Top of Task data

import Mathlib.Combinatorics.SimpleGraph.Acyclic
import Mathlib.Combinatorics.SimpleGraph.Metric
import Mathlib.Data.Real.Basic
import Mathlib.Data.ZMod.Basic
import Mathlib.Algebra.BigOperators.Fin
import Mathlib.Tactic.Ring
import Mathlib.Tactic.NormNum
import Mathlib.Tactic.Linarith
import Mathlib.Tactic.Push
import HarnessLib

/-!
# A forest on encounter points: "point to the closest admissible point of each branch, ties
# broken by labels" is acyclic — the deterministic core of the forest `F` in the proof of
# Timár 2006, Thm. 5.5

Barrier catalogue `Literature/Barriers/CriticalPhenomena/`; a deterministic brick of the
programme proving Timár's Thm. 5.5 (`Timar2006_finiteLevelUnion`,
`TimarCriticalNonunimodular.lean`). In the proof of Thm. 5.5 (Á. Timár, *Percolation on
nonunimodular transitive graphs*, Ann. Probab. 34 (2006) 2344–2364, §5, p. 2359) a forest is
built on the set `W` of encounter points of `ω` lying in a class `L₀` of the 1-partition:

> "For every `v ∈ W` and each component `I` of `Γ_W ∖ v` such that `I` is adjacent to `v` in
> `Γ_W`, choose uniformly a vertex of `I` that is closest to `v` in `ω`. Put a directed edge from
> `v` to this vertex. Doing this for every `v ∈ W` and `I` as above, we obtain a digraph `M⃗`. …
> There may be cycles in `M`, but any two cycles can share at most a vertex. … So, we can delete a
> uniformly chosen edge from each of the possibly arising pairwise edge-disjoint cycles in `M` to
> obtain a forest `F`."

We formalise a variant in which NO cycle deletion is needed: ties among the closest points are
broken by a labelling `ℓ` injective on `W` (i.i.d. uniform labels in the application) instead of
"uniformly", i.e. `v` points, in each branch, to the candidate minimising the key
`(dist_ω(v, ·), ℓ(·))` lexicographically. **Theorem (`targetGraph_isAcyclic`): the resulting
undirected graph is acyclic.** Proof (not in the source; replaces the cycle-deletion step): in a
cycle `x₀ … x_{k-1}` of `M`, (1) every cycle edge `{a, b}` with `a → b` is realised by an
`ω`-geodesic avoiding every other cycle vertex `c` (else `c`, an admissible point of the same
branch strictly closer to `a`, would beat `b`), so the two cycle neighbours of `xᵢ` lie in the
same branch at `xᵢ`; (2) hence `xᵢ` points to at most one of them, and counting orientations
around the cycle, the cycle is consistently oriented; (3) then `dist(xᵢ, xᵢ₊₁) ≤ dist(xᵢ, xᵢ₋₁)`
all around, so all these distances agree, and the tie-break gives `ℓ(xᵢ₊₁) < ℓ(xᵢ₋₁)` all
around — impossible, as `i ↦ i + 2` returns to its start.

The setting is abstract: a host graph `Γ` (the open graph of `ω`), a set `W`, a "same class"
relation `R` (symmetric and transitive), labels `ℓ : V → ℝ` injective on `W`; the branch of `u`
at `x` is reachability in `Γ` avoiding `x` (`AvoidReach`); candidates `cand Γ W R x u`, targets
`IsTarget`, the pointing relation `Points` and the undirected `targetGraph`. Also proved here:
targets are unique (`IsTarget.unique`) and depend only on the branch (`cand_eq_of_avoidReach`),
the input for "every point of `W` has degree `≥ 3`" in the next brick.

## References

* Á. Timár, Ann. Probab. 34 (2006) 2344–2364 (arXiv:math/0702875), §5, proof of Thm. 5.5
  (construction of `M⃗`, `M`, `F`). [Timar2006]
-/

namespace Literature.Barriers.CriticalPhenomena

Bottom of Task data
Top of Task data

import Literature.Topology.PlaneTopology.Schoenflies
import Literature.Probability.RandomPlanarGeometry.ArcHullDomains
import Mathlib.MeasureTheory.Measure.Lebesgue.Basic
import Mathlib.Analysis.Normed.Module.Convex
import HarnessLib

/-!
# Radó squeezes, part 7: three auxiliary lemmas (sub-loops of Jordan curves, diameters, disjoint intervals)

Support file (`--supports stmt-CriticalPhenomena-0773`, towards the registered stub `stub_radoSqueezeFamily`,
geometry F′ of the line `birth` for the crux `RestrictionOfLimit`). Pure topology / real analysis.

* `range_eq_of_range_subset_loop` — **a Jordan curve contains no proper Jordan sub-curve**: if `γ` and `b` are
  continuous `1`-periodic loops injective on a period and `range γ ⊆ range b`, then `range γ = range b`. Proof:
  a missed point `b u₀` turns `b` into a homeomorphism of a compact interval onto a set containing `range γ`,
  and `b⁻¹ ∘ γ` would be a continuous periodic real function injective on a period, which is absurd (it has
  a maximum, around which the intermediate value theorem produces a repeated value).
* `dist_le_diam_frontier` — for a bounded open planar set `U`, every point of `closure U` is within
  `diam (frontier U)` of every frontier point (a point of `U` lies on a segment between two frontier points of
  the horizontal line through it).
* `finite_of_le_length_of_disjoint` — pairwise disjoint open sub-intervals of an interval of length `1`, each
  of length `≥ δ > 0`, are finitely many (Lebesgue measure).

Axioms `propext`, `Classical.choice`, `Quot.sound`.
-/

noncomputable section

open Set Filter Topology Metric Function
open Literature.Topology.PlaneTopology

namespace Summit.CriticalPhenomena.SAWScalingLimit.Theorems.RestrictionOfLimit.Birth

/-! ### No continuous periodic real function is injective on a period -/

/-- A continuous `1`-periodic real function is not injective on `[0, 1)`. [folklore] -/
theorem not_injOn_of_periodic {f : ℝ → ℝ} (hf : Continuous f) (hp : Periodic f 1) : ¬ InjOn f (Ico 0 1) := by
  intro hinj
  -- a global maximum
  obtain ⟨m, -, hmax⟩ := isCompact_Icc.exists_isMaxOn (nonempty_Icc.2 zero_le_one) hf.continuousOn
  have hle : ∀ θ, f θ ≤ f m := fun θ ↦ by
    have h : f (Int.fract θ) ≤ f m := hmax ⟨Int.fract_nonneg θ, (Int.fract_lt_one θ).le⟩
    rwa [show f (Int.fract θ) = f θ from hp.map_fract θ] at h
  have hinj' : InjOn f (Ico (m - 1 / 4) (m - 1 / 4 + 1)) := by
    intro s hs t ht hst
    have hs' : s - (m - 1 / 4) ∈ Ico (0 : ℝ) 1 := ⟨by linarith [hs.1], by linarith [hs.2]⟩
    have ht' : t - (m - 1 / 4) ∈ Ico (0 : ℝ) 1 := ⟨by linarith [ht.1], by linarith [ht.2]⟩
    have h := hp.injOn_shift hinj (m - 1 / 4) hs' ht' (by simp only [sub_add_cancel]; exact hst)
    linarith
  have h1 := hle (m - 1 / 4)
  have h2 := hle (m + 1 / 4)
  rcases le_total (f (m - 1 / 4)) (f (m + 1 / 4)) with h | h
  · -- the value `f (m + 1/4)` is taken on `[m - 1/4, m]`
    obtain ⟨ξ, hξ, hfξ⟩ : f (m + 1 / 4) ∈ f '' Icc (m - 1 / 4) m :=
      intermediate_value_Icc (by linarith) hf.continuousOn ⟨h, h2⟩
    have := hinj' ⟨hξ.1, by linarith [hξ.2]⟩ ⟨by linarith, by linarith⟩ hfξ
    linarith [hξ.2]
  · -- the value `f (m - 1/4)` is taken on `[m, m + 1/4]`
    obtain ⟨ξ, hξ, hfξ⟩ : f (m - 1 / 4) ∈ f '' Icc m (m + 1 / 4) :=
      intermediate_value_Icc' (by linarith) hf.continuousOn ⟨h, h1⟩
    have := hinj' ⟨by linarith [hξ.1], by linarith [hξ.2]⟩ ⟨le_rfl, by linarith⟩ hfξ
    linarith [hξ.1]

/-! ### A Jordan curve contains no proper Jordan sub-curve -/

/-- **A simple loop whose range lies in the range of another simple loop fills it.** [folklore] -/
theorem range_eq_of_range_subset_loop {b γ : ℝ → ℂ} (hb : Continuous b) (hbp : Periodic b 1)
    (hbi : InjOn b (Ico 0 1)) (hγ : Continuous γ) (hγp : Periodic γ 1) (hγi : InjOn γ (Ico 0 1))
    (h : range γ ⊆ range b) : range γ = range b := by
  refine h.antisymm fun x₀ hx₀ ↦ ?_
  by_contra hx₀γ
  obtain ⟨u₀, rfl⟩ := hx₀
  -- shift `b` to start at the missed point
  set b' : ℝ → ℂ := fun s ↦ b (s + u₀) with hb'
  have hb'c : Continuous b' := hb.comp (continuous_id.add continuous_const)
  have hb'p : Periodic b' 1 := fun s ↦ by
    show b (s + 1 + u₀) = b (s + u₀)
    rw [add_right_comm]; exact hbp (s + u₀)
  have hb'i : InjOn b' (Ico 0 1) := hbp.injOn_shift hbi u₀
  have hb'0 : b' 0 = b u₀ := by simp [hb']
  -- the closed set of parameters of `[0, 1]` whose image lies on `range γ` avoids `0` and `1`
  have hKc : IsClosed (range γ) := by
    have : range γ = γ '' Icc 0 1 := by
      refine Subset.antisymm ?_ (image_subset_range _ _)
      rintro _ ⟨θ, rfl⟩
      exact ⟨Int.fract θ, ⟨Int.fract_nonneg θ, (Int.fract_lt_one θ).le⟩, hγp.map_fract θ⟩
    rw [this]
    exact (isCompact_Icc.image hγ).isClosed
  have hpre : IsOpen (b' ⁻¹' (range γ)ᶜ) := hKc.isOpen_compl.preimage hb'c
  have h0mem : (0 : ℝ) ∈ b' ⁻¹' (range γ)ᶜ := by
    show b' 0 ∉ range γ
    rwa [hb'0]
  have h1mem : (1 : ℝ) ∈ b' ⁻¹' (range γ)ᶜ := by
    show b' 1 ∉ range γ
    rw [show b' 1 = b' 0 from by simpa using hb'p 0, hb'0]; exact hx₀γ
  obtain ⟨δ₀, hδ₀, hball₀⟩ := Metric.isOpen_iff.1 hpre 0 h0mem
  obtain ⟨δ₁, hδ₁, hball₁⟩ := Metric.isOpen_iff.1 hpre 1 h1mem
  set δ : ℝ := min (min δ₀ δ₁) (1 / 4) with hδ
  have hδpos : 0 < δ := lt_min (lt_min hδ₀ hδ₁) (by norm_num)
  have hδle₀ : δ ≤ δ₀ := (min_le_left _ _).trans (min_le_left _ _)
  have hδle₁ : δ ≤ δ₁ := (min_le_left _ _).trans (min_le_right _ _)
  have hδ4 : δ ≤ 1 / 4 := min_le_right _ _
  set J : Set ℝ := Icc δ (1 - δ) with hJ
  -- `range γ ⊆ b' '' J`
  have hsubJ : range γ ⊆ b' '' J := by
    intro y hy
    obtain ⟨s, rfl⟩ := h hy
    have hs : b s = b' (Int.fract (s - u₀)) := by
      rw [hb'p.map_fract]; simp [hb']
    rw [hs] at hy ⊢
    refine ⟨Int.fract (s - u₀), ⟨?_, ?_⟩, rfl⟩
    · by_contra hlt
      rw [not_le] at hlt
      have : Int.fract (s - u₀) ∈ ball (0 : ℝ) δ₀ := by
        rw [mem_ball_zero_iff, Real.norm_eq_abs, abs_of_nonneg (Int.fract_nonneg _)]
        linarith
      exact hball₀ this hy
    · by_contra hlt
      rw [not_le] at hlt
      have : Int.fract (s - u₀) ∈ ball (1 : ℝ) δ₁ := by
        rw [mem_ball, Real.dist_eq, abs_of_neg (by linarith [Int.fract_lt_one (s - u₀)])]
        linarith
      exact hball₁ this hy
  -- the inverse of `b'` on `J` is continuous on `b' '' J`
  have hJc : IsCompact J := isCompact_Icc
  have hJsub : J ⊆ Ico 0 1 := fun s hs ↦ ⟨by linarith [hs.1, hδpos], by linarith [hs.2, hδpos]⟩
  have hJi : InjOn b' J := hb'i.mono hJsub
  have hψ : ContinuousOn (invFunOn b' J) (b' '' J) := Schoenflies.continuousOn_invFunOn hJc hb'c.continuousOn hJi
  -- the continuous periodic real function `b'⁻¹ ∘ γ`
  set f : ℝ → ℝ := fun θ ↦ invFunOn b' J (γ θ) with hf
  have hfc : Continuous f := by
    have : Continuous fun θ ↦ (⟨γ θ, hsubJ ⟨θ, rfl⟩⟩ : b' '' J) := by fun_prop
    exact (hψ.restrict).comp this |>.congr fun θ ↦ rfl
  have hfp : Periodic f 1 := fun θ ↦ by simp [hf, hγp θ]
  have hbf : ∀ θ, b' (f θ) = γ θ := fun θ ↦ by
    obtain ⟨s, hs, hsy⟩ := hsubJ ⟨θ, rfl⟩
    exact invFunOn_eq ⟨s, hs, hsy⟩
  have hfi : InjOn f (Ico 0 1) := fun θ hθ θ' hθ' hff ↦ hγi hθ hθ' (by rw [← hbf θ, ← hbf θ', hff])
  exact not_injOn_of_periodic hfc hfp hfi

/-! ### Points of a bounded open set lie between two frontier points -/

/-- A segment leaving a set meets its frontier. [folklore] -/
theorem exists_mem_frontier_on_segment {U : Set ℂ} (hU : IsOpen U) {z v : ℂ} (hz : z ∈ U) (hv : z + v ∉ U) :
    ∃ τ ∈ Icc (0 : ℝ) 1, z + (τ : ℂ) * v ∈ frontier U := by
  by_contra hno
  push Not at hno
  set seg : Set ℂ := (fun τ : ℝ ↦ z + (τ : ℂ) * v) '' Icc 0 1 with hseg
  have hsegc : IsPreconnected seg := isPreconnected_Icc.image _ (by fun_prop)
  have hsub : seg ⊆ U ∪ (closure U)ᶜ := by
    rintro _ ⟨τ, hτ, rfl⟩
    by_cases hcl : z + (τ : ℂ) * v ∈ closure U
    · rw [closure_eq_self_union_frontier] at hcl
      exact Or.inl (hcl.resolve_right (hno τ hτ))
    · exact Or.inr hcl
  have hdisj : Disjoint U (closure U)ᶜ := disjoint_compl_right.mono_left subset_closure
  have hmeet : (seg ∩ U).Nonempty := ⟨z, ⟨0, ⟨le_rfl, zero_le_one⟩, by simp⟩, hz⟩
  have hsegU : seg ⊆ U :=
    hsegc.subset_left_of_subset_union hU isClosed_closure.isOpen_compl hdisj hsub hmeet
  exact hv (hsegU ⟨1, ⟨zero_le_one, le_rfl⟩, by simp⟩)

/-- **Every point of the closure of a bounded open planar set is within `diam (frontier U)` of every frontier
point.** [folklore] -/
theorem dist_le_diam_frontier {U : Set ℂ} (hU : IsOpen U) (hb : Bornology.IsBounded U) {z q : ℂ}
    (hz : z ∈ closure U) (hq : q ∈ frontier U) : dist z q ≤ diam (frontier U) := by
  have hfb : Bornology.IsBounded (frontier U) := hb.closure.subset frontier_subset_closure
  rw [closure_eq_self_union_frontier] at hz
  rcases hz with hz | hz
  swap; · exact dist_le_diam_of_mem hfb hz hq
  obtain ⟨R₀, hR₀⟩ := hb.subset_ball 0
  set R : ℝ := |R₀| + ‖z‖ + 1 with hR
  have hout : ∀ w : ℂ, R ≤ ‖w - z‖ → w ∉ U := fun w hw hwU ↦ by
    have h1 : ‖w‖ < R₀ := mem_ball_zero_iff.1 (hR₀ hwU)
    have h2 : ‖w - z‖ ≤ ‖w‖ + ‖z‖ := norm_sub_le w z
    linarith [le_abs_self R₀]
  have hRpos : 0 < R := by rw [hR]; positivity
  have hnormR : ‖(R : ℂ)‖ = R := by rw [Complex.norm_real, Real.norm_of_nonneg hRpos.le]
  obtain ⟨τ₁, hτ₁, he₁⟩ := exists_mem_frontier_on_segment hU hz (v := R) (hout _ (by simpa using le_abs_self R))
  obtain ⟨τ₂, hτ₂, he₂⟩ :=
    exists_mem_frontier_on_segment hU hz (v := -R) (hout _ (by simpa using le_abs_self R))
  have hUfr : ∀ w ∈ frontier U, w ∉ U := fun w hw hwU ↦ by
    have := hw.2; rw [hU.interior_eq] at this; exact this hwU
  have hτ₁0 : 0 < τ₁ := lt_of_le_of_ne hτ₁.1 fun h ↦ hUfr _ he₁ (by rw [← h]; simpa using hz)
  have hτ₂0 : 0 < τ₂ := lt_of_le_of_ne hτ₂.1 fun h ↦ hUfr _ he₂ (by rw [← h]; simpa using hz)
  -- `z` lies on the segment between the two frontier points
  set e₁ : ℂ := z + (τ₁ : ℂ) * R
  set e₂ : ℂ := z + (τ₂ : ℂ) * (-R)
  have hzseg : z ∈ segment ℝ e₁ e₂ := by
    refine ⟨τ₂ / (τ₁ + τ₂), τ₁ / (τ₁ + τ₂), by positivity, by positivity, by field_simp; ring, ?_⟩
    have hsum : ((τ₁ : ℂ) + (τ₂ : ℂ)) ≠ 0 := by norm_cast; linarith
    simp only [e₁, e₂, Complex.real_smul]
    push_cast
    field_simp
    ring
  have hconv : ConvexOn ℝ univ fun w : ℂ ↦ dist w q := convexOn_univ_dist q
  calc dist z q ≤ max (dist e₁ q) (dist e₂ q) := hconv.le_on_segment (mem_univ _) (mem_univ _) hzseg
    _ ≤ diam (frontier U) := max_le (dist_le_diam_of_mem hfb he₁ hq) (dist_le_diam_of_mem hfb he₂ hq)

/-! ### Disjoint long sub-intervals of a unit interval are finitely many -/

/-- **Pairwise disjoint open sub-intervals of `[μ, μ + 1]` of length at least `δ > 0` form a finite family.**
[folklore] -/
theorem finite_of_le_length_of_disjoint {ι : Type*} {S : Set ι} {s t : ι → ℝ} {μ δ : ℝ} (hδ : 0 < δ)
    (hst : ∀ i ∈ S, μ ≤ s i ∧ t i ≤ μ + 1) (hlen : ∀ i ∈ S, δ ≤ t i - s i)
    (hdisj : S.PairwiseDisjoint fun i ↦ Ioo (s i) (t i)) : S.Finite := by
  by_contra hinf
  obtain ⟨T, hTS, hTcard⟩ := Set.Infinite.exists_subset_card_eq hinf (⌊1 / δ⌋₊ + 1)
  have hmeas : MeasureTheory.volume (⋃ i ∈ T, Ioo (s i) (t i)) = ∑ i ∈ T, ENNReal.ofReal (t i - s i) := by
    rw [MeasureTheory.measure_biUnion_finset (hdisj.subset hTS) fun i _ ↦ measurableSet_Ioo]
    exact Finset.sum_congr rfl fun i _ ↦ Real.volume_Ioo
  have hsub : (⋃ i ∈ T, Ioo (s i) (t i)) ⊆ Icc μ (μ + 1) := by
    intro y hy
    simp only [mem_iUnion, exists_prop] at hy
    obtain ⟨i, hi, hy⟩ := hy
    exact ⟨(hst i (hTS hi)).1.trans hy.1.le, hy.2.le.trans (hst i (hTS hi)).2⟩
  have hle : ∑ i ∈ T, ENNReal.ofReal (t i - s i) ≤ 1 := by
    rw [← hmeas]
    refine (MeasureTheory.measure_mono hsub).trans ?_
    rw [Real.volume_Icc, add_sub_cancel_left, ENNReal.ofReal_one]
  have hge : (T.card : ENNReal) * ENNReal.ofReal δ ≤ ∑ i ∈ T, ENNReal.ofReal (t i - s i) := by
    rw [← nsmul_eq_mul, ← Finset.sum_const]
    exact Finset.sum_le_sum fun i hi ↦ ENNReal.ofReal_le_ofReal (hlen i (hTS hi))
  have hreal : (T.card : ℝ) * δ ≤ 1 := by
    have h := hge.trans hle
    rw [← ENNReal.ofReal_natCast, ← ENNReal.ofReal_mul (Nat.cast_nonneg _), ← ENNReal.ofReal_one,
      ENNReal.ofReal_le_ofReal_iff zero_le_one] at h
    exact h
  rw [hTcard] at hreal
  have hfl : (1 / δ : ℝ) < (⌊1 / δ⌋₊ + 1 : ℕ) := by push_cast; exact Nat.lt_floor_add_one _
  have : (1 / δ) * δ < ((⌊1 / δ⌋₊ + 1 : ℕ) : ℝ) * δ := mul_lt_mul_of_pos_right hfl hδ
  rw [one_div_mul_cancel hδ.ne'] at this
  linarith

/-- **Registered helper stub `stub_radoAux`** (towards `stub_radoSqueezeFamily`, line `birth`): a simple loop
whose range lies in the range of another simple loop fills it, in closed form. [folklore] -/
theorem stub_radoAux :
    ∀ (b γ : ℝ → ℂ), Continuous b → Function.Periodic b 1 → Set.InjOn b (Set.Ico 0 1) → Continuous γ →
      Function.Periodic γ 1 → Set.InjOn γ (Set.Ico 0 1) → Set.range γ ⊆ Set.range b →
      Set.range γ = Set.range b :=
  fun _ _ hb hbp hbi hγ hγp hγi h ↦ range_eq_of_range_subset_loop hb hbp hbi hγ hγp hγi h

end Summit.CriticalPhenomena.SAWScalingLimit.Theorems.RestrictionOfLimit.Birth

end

Bottom of Task data

Check the lines above and copy each one that includes "same".

#### Output below
`ω`-geodesic avoiding every other cycle vertex `c` (else `c`, an admissible point of the same
same branch at `xᵢ`; (2) hence `xᵢ` points to at most one of them, and counting orientations
The setting is abstract: a host graph `Γ` (the open graph of `ω`), a set `W`, a "same class"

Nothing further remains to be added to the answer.